> **TASK PROMPT**:
When you reach the line that contains "calc _ ≤ ‖((u⁻¹" in the data below, start reproducing lines exactly, and stop after the line that contains "have hbase : (n".

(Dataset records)
---
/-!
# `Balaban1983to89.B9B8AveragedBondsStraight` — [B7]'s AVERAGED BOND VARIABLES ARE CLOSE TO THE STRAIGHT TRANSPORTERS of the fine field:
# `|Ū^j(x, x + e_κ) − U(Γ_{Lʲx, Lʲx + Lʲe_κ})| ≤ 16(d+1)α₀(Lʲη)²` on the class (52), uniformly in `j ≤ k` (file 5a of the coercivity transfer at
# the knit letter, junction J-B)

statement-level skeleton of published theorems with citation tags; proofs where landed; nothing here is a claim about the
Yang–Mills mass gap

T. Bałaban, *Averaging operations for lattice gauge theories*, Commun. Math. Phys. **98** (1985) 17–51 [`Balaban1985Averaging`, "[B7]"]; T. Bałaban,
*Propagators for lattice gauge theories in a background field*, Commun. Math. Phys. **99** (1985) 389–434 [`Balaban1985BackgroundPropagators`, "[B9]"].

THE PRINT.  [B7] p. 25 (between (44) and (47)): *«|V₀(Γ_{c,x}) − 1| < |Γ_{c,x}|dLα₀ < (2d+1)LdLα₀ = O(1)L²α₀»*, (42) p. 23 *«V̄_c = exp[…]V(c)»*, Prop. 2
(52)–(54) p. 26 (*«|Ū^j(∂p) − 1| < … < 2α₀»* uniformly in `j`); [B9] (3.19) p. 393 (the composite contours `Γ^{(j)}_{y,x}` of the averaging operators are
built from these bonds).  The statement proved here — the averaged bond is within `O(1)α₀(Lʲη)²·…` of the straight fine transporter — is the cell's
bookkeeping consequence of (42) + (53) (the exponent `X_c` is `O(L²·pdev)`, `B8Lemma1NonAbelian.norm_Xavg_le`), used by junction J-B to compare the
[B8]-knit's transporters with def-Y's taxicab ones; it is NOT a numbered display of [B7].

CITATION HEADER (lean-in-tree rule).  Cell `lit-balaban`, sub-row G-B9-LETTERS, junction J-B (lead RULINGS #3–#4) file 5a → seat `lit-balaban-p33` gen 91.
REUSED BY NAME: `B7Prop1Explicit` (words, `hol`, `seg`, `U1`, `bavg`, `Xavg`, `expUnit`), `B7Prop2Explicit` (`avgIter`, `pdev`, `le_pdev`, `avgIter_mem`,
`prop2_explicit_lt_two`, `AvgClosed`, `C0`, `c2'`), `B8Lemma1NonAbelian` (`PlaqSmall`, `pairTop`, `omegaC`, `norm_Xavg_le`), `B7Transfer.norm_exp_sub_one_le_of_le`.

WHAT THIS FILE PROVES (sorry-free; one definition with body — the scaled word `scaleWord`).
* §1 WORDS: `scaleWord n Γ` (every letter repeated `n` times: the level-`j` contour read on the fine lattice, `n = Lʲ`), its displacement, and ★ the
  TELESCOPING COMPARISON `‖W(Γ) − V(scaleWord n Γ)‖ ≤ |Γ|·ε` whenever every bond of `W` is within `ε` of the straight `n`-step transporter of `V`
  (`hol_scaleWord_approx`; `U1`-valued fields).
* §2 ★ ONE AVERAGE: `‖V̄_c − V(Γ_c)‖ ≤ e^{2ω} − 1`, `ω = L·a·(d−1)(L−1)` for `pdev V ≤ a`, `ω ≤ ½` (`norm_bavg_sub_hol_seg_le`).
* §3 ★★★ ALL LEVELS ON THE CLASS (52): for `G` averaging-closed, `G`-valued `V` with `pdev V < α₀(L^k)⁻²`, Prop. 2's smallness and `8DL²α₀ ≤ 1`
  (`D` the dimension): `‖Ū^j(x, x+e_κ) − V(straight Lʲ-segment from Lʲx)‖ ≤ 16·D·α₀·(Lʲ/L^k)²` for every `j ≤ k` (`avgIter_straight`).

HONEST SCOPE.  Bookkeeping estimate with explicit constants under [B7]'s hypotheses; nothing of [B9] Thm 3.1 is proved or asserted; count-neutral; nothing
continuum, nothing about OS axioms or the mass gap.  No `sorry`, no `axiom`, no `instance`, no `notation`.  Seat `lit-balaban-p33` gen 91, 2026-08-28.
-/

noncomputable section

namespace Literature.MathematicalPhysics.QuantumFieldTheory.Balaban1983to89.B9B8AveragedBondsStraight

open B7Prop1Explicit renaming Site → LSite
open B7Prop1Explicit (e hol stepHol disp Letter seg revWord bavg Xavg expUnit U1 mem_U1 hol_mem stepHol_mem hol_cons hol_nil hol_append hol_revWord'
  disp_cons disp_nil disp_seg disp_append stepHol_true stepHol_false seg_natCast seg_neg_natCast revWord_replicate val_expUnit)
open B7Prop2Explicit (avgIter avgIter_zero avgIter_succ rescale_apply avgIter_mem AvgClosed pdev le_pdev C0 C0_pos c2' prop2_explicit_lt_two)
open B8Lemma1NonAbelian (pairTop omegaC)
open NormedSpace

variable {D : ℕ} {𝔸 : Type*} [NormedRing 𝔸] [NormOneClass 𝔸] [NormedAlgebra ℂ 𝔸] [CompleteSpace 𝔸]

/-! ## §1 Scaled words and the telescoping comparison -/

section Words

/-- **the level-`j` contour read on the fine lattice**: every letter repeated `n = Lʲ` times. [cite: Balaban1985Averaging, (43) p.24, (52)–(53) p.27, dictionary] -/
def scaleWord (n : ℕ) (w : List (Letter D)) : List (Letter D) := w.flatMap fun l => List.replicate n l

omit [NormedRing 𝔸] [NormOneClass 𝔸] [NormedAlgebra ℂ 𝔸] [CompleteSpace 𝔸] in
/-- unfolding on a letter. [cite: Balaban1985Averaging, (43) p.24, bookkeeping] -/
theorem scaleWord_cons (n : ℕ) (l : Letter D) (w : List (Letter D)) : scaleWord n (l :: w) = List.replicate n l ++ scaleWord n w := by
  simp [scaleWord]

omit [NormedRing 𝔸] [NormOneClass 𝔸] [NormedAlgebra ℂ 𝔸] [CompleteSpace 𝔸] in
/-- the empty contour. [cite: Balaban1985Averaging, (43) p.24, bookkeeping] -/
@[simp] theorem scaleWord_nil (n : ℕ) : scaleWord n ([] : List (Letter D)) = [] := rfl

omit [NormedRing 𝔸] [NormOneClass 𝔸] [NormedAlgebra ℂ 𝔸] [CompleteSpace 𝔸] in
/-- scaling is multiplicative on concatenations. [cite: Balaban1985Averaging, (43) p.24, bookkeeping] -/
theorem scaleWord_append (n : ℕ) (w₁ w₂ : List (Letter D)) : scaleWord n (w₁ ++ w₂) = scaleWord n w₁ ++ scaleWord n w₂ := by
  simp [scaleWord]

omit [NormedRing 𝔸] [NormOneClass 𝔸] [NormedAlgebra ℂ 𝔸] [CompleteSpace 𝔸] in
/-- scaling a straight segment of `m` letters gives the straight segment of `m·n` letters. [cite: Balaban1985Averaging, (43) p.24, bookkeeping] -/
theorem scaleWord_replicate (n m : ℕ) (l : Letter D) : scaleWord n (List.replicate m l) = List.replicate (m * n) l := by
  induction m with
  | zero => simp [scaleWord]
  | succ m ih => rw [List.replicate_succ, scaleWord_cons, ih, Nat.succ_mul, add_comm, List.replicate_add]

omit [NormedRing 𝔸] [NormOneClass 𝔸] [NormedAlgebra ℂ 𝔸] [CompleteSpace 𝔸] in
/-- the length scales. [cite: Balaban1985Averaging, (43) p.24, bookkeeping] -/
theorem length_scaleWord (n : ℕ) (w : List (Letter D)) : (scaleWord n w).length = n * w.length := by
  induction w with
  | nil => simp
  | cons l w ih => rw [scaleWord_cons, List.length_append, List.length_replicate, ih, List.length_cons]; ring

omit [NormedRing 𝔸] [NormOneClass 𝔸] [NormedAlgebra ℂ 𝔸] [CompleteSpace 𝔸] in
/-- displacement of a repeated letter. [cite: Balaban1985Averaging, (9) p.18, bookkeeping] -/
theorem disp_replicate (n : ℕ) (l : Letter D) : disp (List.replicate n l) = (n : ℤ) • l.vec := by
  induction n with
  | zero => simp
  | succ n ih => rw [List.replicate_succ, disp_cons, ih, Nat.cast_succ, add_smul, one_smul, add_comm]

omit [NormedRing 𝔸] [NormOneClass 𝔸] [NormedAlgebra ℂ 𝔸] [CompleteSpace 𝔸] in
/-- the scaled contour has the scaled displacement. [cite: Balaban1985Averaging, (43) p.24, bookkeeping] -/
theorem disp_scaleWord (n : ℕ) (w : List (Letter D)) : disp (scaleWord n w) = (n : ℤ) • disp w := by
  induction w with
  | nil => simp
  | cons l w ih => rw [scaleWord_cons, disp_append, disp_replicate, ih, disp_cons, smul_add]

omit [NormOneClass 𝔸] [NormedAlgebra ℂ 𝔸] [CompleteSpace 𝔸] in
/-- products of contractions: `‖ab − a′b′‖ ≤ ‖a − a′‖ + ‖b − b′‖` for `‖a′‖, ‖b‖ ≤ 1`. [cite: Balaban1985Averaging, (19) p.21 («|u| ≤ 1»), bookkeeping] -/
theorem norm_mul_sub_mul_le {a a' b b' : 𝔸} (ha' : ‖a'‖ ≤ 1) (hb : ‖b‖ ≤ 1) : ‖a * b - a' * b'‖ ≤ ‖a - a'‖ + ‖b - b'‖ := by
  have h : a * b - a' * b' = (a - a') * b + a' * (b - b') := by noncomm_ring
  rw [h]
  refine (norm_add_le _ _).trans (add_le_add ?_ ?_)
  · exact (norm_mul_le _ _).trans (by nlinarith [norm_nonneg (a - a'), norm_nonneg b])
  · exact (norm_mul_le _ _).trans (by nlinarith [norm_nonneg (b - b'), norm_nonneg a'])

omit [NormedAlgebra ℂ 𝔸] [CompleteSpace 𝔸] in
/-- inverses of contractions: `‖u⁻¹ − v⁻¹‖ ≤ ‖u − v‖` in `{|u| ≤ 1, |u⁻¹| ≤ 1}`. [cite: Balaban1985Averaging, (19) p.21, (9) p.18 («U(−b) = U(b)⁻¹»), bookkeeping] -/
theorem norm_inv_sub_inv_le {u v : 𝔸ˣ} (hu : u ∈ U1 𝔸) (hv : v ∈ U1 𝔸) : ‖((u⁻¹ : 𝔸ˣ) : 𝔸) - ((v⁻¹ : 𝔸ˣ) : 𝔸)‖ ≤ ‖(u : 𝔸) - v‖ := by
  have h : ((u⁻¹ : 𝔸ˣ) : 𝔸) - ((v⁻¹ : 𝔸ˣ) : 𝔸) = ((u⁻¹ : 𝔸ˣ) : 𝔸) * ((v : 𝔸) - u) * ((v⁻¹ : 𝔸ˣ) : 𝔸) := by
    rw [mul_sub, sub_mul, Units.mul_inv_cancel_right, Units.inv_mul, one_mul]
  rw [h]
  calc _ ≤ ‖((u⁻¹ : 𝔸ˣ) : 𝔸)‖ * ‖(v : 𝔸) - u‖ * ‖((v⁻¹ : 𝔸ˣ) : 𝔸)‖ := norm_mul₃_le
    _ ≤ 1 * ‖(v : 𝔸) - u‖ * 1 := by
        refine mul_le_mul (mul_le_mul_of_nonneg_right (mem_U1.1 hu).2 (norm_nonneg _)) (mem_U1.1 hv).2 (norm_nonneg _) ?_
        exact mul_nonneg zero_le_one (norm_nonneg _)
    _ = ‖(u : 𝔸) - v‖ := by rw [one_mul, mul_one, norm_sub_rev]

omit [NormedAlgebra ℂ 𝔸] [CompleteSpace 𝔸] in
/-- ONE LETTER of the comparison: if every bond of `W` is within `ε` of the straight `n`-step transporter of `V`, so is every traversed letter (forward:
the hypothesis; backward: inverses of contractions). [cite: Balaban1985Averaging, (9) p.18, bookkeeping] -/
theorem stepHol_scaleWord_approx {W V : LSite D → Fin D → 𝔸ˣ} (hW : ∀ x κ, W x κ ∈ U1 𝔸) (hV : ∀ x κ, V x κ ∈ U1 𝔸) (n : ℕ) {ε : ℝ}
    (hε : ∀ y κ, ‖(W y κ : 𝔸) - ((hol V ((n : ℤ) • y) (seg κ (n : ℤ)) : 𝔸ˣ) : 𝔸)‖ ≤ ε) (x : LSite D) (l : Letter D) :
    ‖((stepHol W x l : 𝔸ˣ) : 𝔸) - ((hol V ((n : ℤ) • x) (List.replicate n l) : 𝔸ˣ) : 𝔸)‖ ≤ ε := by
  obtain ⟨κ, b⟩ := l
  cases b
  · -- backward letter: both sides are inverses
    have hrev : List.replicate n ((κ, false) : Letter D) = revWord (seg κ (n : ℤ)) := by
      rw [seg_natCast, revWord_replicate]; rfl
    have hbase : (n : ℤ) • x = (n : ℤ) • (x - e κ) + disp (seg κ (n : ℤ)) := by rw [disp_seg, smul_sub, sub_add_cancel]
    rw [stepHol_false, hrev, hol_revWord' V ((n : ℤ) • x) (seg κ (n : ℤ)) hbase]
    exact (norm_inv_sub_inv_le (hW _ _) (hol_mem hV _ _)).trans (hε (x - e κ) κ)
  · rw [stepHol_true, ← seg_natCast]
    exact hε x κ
---
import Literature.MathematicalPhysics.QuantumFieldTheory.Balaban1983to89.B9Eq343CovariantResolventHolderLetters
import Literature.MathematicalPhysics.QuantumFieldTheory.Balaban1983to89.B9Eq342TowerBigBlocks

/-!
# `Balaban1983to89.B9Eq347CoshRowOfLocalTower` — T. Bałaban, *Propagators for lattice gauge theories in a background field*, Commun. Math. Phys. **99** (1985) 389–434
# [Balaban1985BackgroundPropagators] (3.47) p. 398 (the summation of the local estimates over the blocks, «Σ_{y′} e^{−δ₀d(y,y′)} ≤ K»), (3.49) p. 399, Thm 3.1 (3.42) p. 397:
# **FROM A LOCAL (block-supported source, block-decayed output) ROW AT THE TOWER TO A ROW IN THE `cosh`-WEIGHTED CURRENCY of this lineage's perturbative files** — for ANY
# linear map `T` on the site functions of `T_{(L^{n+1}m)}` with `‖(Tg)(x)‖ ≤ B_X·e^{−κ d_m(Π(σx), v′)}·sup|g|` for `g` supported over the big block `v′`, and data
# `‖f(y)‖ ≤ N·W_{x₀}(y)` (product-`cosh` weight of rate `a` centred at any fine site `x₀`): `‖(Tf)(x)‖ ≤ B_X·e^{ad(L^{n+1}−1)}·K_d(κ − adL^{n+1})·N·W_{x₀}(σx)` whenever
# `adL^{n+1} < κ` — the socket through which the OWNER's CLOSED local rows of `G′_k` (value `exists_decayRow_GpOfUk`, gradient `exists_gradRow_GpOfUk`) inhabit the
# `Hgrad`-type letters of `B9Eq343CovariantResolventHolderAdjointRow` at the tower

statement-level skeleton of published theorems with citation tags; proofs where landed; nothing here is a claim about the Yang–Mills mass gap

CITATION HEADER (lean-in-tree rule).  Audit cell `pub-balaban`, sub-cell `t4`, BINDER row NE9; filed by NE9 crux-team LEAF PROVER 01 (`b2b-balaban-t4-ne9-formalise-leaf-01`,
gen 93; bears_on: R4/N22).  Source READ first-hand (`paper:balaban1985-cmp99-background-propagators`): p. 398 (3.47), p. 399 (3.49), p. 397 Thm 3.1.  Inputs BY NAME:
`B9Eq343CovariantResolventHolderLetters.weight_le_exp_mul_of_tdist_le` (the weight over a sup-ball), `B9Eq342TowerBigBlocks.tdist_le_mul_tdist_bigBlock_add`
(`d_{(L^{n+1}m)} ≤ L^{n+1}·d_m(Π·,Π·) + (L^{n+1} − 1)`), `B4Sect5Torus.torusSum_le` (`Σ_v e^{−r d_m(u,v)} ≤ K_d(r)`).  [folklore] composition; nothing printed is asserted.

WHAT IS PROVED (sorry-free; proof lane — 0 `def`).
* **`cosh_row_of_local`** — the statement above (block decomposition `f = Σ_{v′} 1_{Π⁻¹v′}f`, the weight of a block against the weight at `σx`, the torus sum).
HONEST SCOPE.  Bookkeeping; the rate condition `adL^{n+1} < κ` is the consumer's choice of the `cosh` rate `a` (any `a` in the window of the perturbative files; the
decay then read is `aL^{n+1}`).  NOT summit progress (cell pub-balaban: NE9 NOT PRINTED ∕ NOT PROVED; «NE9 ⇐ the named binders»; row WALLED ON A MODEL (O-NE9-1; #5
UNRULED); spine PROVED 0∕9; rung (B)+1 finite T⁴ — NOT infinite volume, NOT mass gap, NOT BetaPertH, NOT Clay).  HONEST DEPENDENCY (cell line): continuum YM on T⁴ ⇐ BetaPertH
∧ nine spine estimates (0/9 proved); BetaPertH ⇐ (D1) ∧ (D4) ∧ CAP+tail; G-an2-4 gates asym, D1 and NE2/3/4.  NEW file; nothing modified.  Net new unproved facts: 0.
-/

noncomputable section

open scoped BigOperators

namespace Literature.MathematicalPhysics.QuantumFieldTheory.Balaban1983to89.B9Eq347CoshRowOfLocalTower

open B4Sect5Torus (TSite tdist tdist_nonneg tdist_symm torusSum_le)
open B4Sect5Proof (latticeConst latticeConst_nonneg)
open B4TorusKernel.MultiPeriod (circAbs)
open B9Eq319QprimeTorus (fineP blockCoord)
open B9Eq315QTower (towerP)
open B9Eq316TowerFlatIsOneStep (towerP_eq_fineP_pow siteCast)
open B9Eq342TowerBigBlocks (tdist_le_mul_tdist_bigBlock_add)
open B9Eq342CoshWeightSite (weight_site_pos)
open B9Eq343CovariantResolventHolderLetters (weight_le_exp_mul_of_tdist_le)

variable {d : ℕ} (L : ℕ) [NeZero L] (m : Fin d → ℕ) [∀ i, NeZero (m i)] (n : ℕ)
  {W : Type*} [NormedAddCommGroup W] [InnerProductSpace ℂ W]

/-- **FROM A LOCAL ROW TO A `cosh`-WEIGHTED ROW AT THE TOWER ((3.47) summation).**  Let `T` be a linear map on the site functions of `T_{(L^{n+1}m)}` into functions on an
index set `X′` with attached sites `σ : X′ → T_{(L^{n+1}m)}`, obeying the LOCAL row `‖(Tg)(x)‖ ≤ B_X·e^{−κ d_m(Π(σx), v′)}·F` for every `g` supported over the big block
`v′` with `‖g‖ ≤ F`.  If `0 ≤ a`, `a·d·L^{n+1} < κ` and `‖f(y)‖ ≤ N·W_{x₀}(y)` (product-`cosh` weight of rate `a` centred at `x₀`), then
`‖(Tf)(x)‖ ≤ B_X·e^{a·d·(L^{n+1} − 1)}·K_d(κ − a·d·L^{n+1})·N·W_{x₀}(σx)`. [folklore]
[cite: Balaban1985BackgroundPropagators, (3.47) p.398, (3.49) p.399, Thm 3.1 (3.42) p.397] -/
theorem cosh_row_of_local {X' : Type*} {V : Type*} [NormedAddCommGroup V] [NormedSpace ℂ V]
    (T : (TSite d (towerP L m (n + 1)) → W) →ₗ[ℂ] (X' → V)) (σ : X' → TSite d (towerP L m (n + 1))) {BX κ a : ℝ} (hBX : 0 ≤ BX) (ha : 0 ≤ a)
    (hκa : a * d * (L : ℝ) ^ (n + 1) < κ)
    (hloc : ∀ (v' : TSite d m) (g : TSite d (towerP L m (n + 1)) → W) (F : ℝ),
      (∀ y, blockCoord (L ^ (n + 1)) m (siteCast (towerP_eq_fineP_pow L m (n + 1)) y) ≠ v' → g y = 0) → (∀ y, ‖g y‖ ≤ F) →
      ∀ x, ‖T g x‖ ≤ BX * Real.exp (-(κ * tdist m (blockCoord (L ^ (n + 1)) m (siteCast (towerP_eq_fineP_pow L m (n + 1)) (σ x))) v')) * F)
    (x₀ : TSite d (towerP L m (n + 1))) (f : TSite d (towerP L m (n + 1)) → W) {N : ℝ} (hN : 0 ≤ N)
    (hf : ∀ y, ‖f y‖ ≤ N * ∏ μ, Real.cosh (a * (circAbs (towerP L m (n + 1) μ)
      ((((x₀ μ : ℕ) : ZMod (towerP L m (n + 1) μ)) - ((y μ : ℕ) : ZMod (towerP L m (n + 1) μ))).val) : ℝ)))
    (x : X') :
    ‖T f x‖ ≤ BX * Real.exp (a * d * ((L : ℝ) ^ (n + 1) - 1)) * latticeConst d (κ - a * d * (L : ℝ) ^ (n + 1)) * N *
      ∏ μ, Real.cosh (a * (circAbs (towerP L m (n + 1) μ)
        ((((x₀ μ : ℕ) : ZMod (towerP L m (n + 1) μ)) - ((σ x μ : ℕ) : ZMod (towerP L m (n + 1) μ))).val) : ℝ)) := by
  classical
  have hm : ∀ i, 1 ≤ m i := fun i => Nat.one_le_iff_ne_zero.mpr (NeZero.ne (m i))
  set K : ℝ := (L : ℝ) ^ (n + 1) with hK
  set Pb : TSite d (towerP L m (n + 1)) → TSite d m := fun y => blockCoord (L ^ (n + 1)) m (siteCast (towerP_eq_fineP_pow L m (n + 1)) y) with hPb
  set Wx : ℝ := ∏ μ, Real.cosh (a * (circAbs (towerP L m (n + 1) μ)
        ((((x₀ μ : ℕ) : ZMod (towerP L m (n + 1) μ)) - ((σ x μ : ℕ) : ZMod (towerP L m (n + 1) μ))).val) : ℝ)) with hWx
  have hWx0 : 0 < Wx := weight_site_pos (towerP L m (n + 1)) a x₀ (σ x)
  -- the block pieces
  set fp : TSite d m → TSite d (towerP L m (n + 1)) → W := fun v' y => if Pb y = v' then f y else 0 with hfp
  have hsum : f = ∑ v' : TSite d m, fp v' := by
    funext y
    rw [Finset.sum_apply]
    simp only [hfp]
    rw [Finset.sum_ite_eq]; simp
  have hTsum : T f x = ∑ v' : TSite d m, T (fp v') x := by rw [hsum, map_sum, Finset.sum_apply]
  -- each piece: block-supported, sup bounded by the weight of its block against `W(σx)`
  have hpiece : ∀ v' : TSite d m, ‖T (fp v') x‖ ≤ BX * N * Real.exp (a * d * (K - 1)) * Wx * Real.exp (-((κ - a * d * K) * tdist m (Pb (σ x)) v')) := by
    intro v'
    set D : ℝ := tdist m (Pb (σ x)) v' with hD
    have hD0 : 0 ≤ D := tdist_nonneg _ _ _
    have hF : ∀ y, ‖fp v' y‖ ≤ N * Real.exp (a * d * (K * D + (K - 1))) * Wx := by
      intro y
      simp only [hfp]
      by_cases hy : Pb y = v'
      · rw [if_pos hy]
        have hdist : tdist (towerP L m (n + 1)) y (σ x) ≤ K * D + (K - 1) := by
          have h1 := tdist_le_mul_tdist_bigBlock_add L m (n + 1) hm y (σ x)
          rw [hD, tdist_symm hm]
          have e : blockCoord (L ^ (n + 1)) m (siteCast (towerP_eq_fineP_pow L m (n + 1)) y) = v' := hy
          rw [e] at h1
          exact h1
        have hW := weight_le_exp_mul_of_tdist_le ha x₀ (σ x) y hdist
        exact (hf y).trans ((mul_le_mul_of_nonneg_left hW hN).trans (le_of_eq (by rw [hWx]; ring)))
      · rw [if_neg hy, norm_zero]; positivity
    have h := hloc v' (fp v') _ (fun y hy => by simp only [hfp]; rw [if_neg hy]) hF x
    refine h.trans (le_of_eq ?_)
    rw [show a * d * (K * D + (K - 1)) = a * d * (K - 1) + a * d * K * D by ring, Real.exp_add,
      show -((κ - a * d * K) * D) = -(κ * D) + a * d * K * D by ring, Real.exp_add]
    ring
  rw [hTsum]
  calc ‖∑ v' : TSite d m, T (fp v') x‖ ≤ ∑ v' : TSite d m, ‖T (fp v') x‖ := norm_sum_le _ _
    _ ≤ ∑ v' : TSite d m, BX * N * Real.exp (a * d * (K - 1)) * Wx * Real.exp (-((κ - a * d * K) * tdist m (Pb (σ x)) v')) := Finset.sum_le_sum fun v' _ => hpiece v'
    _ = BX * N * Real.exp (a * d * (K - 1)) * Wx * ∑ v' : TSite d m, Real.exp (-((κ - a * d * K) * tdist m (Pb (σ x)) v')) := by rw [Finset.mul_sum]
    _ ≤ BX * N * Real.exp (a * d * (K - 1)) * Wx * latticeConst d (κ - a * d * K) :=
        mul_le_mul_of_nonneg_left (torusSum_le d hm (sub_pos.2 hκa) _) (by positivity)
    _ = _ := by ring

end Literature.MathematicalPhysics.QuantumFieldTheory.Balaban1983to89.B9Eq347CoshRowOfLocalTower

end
---
> **SOLUTION**:
  calc _ ≤ ‖((u⁻¹ : 𝔸ˣ) : 𝔸)‖ * ‖(v : 𝔸) - u‖ * ‖((v⁻¹ : 𝔸ˣ) : 𝔸)‖ := norm_mul₃_le
    _ ≤ 1 * ‖(v : 𝔸) - u‖ * 1 := by
        refine mul_le_mul (mul_le_mul_of_nonneg_right (mem_U1.1 hu).2 (norm_nonneg _)) (mem_U1.1 hv).2 (norm_nonneg _) ?_
        exact mul_nonneg zero_le_one (norm_nonneg _)
    _ = ‖(u : 𝔸) - v‖ := by rw [one_mul, mul_one, norm_sub_rev]

omit [NormedAlgebra ℂ 𝔸] [CompleteSpace 𝔸] in
/-- ONE LETTER of the comparison: if every bond of `W` is within `ε` of the straight `n`-step transporter of `V`, so is every traversed letter (forward:
the hypothesis; backward: inverses of contractions). [cite: Balaban1985Averaging, (9) p.18, bookkeeping] -/
theorem stepHol_scaleWord_approx {W V : LSite D → Fin D → 𝔸ˣ} (hW : ∀ x κ, W x κ ∈ U1 𝔸) (hV : ∀ x κ, V x κ ∈ U1 𝔸) (n : ℕ) {ε : ℝ}
    (hε : ∀ y κ, ‖(W y κ : 𝔸) - ((hol V ((n : ℤ) • y) (seg κ (n : ℤ)) : 𝔸ˣ) : 𝔸)‖ ≤ ε) (x : LSite D) (l : Letter D) :
    ‖((stepHol W x l : 𝔸ˣ) : 𝔸) - ((hol V ((n : ℤ) • x) (List.replicate n l) : 𝔸ˣ) : 𝔸)‖ ≤ ε := by
  obtain ⟨κ, b⟩ := l
  cases b
  · -- backward letter: both sides are inverses
    have hrev : List.replicate n ((κ, false) : Letter D) = revWord (seg κ (n : ℤ)) := by
      rw [seg_natCast, revWord_replicate]; rfl
    have hbase : (n : ℤ) • x = (n : ℤ) • (x - e κ) + disp (seg κ (n : ℤ)) := by rw [disp_seg, smul_sub, sub_add_cancel]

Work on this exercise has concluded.